(Collected data entries)
###
/-- **KERNEL: the covering group lies in `Γ(K)`.**  The finite subgroup `D ≤ Aut K` of clause (a) fixes every
restricted class; by (b), (c) every class of degree `2` and `3` is restricted; so each `d ∈ D` acts trivially on
`H²(K(ℂ); ℂ)` and `H³(K(ℂ); ℂ)`, i.e. `D ≤ autFixingH2H3 K` — and `Im j^*` is the fixed space of `D`.
[cite: Yoshioka2001AbelianSurfaces, §4.1 with Thm. 0.2 (2) and Prop. 4.20] -/
theorem exists_subgroup_le_autFixingH2H3 (h : Yoshioka2001_kummerFibre_restrictionImage) (hn : 2 ≤ n)
    (hM : AbelianSurfaceSheafModuli C A p H v M E) (hMd : IsSmoothProjective (2 * n + 4) M) (e : K ≅ fiberOver f t)
    (hK : IsSmoothProjective (2 * n) K) (hKum : IsOfGeneralizedKummerType n K) :
    ∃ D : Subgroup (Aut K), Finite D ∧ D ≤ autFixingH2H3 K ∧
      ∀ (k : ℕ) (c : complexBetti K k),
        c ∈ LinearMap.range (complexBetti.map (e.hom ≫ fiberι f t) k).hom ↔
          ∀ d ∈ D, complexBetti.map d.hom k c = c := by
  obtain ⟨⟨D, hfin, hD⟩, h2, h3⟩ := h n hn C A p H v M E hM hMd T f t e hK hKum
  refine ⟨D, hfin, fun d hd ↦ ?_, hD⟩
  refine (Hyperkaehler.mem_autFixingH2H3_iff d).2 ⟨?_, ?_⟩
  · ext c
    have hc : c ∈ LinearMap.range (complexBetti.map (e.hom ≫ fiberι f t) 2).hom := by
      rw [h2]; exact Submodule.mem_top
    exact (hD 2 c).1 hc d hd
  · ext c
    have hc : c ∈ LinearMap.range (complexBetti.map (e.hom ≫ fiberι f t) 3).hom := by
      rw [h3]; exact Submodule.mem_top
    exact (hD 3 c).1 hc d hd

/-- **KERNEL (the crux idea's input "T1" ∕ LEMMA D step (4)): every `Γ(K)`-INVARIANT class of the Kummer moduli
space `K_H(v)` is the restriction of a class of the moduli space `M_H(v)`** — degreewise form: if
`g^* c = c` for all `g ∈ autFixingH2H3 K`, then `c ∈ Im(j^* : Hᵏ(M(ℂ); ℂ) → Hᵏ(K(ℂ); ℂ))`.
[cite: Yoshioka2001AbelianSurfaces, §4.1 with Thm. 0.2 (2) and Prop. 4.20] -/
theorem mem_range_of_forall_autFixingH2H3 (h : Yoshioka2001_kummerFibre_restrictionImage) (hn : 2 ≤ n)
    (hM : AbelianSurfaceSheafModuli C A p H v M E) (hMd : IsSmoothProjective (2 * n + 4) M) (e : K ≅ fiberOver f t)
    (hK : IsSmoothProjective (2 * n) K) (hKum : IsOfGeneralizedKummerType n K) (k : ℕ) {c : complexBetti K k}
    (hc : ∀ g : Aut K, g ∈ autFixingH2H3 K → complexBetti.map g.hom k c = c) :
    c ∈ LinearMap.range (complexBetti.map (e.hom ≫ fiberι f t) k).hom := by
  obtain ⟨D, -, hDΓ, hD⟩ := h.exists_subgroup_le_autFixingH2H3 hn hM hMd e hK hKum
  exact (hD k c).2 fun d hd ↦ hc d (hDΓ hd)

/-- **KERNEL, representation form: `Hᵏ(K(ℂ); ℂ)^{Γ(K)} ⊆ Im j^*`** — the invariants of the representation
`translationRep K k` of `Γ(K) = autFixingH2H3 K` (`g ↦ (g⁻¹)^*`) lie in the image of restriction from `M_H(v)`.
[cite: Yoshioka2001AbelianSurfaces, §4.1 with Thm. 0.2 (2) and Prop. 4.20] -/
theorem invariants_translationRep_le_range (h : Yoshioka2001_kummerFibre_restrictionImage) (hn : 2 ≤ n)
    (hM : AbelianSurfaceSheafModuli C A p H v M E) (hMd : IsSmoothProjective (2 * n + 4) M) (e : K ≅ fiberOver f t)
    (hK : IsSmoothProjective (2 * n) K) (hKum : IsOfGeneralizedKummerType n K) (k : ℕ) :
    (translationRep K k).invariants ≤ LinearMap.range (complexBetti.map (e.hom ≫ fiberι f t) k).hom := by
  intro c hc
  rw [Representation.mem_invariants] at hc
  refine h.mem_range_of_forall_autFixingH2H3 hn hM hMd e hK hKum k fun g hg ↦ ?_
  have h1 := hc (⟨g, hg⟩ : autFixingH2H3 K)⁻¹
  rw [translationRep_apply, inv_inv] at h1
  exact h1

/-- **KERNEL, bundled over the carrier `IsKummerSheafModuliSpace`: every Kummer moduli space `K_H(v)` of
`Kumⁿ`-type (`n ≥ 2`) on `A` admits a fine smooth projective `(2n+4)`-dimensional moduli space `(M, ℰ) = M_H(v)` on
`A` and a morphism `j : K ⟶ M` (the inclusion of `K` as an Albanese fibre) along which every `Γ(K)`-invariant
class of every degree is a restriction, restriction being onto in degrees `2` and `3`.**  The form the summit-side
consumers (Markman-on-`M`, Bülles-on-`M`) take.
[cite: Yoshioka2001AbelianSurfaces, §4.1 with Thm. 0.1, Thm. 0.2 (2) and Prop. 4.20] -/
theorem exists_presentation (h : Yoshioka2001_kummerFibre_restrictionImage) (hn : 2 ≤ n)
    (hKv : IsKummerSheafModuliSpace n A K) :
    ∃ (C : ChernCharacterBetti) (p : complexBetti A.X (2 * 2)) (H : complexBetti A.X (2 * 1))
      (v : (i : ℕ) → complexBetti A.X (2 * i)) (M : SchemeOver ℂ) (E : (A.X ⊗ M).left.Modules) (j : K ⟶ M),
      AbelianSurfaceSheafModuli C A p H v M E ∧ IsSmoothProjective (2 * n + 4) M ∧
        (∀ k : ℕ, (translationRep K k).invariants ≤ LinearMap.range (complexBetti.map j k).hom) ∧
        (∀ (k : ℕ) (c : complexBetti K k), (∀ g : Aut K, g ∈ autFixingH2H3 K → complexBetti.map g.hom k c = c) →
          c ∈ LinearMap.range (complexBetti.map j k).hom) ∧
        LinearMap.range (complexBetti.map j 2).hom = ⊤ ∧ LinearMap.range (complexBetti.map j 3).hom = ⊤ := by
  obtain ⟨⟨C, p, H, v, M, E, hM, hMd, T, f, t, ⟨e⟩⟩, hK, hKum⟩ := hKv
  exact ⟨C, p, H, v, M, E, e.hom ≫ fiberι f t, hM, hMd,
    fun k ↦ h.invariants_translationRep_le_range hn hM hMd e hK hKum k,
    fun k _ hc ↦ h.mem_range_of_forall_autFixingH2H3 hn hM hMd e hK hKum k hc,
    h.range_two hn hM hMd e hK hKum, h.range_three hn hM hMd e hK hKum⟩

end Yoshioka2001_kummerFibre_restrictionImage

end Literature.AlgebraicGeometry.ModuliOfSheaves

end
###
The entries above hold the needed span. Transcribe exactly the lines from the one with "rw [h3]; exact Submodule.mem_top" to the one with "bundled over the", both included.

**ANSWER AREA**
      rw [h3]; exact Submodule.mem_top
    exact (hD 3 c).1 hc d hd

/-- **KERNEL (the crux idea's input "T1" ∕ LEMMA D step (4)): every `Γ(K)`-INVARIANT class of the Kummer moduli
space `K_H(v)` is the restriction of a class of the moduli space `M_H(v)`** — degreewise form: if
`g^* c = c` for all `g ∈ autFixingH2H3 K`, then `c ∈ Im(j^* : Hᵏ(M(ℂ); ℂ) → Hᵏ(K(ℂ); ℂ))`.
[cite: Yoshioka2001AbelianSurfaces, §4.1 with Thm. 0.2 (2) and Prop. 4.20] -/
theorem mem_range_of_forall_autFixingH2H3 (h : Yoshioka2001_kummerFibre_restrictionImage) (hn : 2 ≤ n)
    (hM : AbelianSurfaceSheafModuli C A p H v M E) (hMd : IsSmoothProjective (2 * n + 4) M) (e : K ≅ fiberOver f t)
    (hK : IsSmoothProjective (2 * n) K) (hKum : IsOfGeneralizedKummerType n K) (k : ℕ) {c : complexBetti K k}
    (hc : ∀ g : Aut K, g ∈ autFixingH2H3 K → complexBetti.map g.hom k c = c) :
    c ∈ LinearMap.range (complexBetti.map (e.hom ≫ fiberι f t) k).hom := by
  obtain ⟨D, -, hDΓ, hD⟩ := h.exists_subgroup_le_autFixingH2H3 hn hM hMd e hK hKum
  exact (hD k c).2 fun d hd ↦ hc d (hDΓ hd)

/-- **KERNEL, representation form: `Hᵏ(K(ℂ); ℂ)^{Γ(K)} ⊆ Im j^*`** — the invariants of the representation
`translationRep K k` of `Γ(K) = autFixingH2H3 K` (`g ↦ (g⁻¹)^*`) lie in the image of restriction from `M_H(v)`.
[cite: Yoshioka2001AbelianSurfaces, §4.1 with Thm. 0.2 (2) and Prop. 4.20] -/
theorem invariants_translationRep_le_range (h : Yoshioka2001_kummerFibre_restrictionImage) (hn : 2 ≤ n)
    (hM : AbelianSurfaceSheafModuli C A p H v M E) (hMd : IsSmoothProjective (2 * n + 4) M) (e : K ≅ fiberOver f t)
    (hK : IsSmoothProjective (2 * n) K) (hKum : IsOfGeneralizedKummerType n K) (k : ℕ) :
    (translationRep K k).invariants ≤ LinearMap.range (complexBetti.map (e.hom ≫ fiberι f t) k).hom := by
  intro c hc
  rw [Representation.mem_invariants] at hc
  refine h.mem_range_of_forall_autFixingH2H3 hn hM hMd e hK hKum k fun g hg ↦ ?_
  have h1 := hc (⟨g, hg⟩ : autFixingH2H3 K)⁻¹
  rw [translationRep_apply, inv_inv] at h1
  exact h1

/-- **KERNEL, bundled over the carrier `IsKummerSheafModuliSpace`: every Kummer moduli space `K_H(v)` of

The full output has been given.